**Task to carry out**
In the entries below, find every line holding the string "vertices" and collect it.

**Data excerpts**

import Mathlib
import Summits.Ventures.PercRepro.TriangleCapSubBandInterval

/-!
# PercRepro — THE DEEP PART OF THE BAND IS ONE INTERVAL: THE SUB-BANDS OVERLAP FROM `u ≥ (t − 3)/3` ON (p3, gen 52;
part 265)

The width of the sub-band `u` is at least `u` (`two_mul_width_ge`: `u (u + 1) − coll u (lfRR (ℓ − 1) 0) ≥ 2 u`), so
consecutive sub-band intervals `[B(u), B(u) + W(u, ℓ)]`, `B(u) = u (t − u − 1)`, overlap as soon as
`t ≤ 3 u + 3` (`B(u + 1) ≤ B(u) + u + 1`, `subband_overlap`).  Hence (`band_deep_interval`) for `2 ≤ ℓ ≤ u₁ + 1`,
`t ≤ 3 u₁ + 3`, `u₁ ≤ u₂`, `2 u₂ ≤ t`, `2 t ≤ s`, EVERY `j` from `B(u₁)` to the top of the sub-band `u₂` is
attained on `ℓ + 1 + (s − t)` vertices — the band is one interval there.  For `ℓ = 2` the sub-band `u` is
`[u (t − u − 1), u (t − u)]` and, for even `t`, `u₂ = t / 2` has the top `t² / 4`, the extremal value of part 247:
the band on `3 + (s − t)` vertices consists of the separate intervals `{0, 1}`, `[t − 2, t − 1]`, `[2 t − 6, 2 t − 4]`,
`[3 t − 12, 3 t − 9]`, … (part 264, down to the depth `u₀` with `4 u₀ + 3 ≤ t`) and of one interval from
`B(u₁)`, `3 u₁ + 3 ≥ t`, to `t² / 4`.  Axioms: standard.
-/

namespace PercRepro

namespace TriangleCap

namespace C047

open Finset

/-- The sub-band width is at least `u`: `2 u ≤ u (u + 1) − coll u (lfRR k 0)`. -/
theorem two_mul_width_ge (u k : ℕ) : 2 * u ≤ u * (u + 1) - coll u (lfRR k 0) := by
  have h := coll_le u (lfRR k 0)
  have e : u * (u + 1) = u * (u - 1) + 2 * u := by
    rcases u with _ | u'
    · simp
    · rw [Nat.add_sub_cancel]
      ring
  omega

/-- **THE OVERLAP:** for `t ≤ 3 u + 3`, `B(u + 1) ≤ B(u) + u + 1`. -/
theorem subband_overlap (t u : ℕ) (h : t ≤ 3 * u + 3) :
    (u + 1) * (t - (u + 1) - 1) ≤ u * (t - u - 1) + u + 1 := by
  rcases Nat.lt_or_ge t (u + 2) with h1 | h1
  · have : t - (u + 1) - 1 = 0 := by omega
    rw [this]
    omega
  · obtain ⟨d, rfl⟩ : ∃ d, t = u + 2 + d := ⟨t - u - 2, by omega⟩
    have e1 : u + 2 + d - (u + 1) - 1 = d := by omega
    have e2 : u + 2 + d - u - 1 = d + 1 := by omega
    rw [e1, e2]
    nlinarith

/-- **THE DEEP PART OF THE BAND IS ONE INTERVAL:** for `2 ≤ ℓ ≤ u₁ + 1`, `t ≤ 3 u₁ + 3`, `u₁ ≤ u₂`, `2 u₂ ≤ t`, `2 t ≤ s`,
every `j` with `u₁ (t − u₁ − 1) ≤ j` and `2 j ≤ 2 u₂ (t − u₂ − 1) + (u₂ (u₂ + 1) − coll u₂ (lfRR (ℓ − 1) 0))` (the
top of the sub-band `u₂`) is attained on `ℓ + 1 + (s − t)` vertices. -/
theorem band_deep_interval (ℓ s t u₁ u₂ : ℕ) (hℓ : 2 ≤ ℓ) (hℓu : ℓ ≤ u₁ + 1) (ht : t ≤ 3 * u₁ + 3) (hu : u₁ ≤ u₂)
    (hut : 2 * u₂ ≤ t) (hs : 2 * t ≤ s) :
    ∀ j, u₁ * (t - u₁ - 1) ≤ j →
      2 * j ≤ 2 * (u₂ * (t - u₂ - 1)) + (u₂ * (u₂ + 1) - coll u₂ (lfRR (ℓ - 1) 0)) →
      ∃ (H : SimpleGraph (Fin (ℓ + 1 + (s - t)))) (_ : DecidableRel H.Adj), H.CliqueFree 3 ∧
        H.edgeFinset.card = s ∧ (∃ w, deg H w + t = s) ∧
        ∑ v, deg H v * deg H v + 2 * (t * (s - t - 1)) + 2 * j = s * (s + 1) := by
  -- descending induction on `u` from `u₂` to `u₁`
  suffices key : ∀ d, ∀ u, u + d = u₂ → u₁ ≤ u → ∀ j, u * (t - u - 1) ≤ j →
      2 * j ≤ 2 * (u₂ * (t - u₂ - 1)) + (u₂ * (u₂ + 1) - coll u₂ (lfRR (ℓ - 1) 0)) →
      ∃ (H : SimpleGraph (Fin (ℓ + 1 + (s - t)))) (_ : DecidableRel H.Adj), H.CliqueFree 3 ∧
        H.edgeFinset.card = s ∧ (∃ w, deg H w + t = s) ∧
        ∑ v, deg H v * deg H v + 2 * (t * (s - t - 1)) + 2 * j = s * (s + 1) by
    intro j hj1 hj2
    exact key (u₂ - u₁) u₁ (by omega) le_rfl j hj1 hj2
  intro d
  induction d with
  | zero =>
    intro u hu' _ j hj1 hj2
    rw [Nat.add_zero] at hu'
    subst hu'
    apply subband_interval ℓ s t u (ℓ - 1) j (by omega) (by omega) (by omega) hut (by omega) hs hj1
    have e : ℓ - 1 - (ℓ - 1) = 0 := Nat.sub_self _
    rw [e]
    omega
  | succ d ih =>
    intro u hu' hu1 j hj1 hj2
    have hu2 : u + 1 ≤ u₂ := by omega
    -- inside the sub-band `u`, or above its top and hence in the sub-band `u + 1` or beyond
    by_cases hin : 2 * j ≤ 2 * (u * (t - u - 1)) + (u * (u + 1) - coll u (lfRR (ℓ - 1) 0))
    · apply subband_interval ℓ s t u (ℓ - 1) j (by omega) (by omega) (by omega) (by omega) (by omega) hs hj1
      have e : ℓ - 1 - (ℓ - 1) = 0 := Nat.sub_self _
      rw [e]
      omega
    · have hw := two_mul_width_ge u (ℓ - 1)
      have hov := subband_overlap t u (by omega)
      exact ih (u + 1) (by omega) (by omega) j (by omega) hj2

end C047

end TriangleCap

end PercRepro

**Task result**
attained on `ℓ + 1 + (s − t)` vertices — the band is one interval there.  For `ℓ = 2` the sub-band `u` is
the band on `3 + (s − t)` vertices consists of the separate intervals `{0, 1}`, `[t − 2, t − 1]`, `[2 t − 6, 2 t − 4]`,
top of the sub-band `u₂`) is attained on `ℓ + 1 + (s − t)` vertices. -/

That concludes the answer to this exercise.